EXTRACTED ENTRIES ▸
import Summits.RiemannHypothesis.RiemannHypothesis.Theorems.WeilFormatCDataO1035FrontData
import Summits.RiemannHypothesis.RiemannHypothesis.Theorems.S2FormatCE0
import Literature.NumberTheory.LFunctions.YoshidaWindowGramTailMSSines
import Literature.NumberTheory.LFunctions.YoshidaWindowGramMiddleJBox
import Literature.NumberTheory.LFunctions.YoshidaWindowGramTailJFactoredScaled
import Literature.NumberTheory.LFunctions.YoshidaWindowGramTailMSFactored
import Literature.NumberTheory.LFunctions.YoshidaWindowGramTailJDiagTight
import Summits.RiemannHypothesis.RiemannHypothesis.Theorems.FormatCPsdBands
import Summits.RiemannHypothesis.RiemannHypothesis.Theorems.WeilFormatCDiagShift
import Summits.RiemannHypothesis.RiemannHypothesis.Theorems.FormatCPsdSymmBands
import HarnessLib

/-!
# Format C kernel rung `O1035` (a = 207/200, column-band layout): odd sector: Schur rows 159…161 (lower triangle) of `M − U₁ − U₂` enclosed by `DS` within `rho`·2^-310 (kernel certificates)

Window `a = 207/200`; prime powers in the window: 2, 3, 2^2, 5, 7; prime constant A = 2148/1000 (`WeilFormatC.primeCoeff_form_ge_cells_v2`); evaluator parameters S = 2^320, Kpi 160, Kser 190, kred 8, Kexp 55, J 150; full table modes < 257; light column table modes < 2051; units 2^-310 (Schur entries), 2^-154 (column digits, width 157), 2^-148 (tail-factor digits, width 151), 2^-64 (reciprocal weights), 2^-40 (tail base); order-J tail J = 4, θ = 1/2048, η = 1/10 | 4/1.
Design row: sr-gb-rung-b B g21 hp odd λ-run (parity cell 14 L-side): a = 207/200, A = 2148/1000 (cells_v2), μ = 2^-97, odd 256/512/2048, kit precision S 2^320 / c 310 / Kpi 160 / Kser 190 / Kexp 55 / J 150 (A g23 hp levers), MS tail; see HOME(B)/CELL14-LSIDE-B-g21.md. Generated by sr-gb-rung-a prover A g22 with rh-explicit-weil-2 gen7's generator extended for the odd λ-run (--sector odd --mu-log2; HOME(A)/code-g22/gen7/gramgen7.py sha16 b21c14hp10350001) from `#eval` of the tree's `Encl` functions; every datum is re-verified by the kernel in the theorem files (`decide +kernel`). Helper data of the rh-explicit Weil-positivity programme (format C, K-CELL-2), RH-free. [cite: Yoshida1992HermitianForms, §5 (5.15)-(5.16) p. 301; §7 pp. 305–312]
-/

set_option linter.dupNamespace false
set_option exponentiation.threshold 1024
set_option maxRecDepth 200000

namespace Summit.RiemannHypothesis.RiemannHypothesis.Theorems.WeilFormatCData.O1035CBOdd
open Literature.NumberTheory.LFunctions Literature.NumberTheory.LFunctions.Yoshida1992 Encl Literature.Analysis.ValidatedNumerics.NumericsMP
open Summit.RiemannHypothesis.RiemannHypothesis.Theorems.WeilFormatCData.O1035

/-- kernel: Schur rows `[159, 162)` (columns `j ≤ i`). -/
theorem tS159 : checkSchurBandG (2 ^ 320) 310 O1035CBOdd.rho O1035.C O1035.tab true 256 (subBoxCB (2 ^ 320) 157 256 154 64 O1035CBOdd.ρc O1035CBOdd.XP O1035CBOdd.Pd O1035CBOdd.v O1035CBOdd.V 151 8 148 148 O1035CBOdd.ρφ O1035CBOdd.ρψ O1035CBOdd.ΦP O1035CBOdd.ΨP O1035CBOdd.Pφ O1035CBOdd.Pψ (fun i ↦ (dMidOBox (2 ^ 320) O1035.C O1035.F (tget O1035.tab (i + 1)) 1 1024 256 4 O1035.momO i).add (dgJoBoxT (2 ^ 320) O1035.C O1035.F (tget O1035.tab (i + 1)) 40 1719208028832 256 2048 4 1 2048 i))) O1035CBOdd.DS true 159 3 = true := by
  decide +kernel

end Summit.RiemannHypothesis.RiemannHypothesis.Theorems.WeilFormatCData.O1035CBOdd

TASK REQUIREMENTS ▸
Only a number is wanted here: how many lines of the records above include the string "Summits"?

PROBLEM SOLUTION ▸
5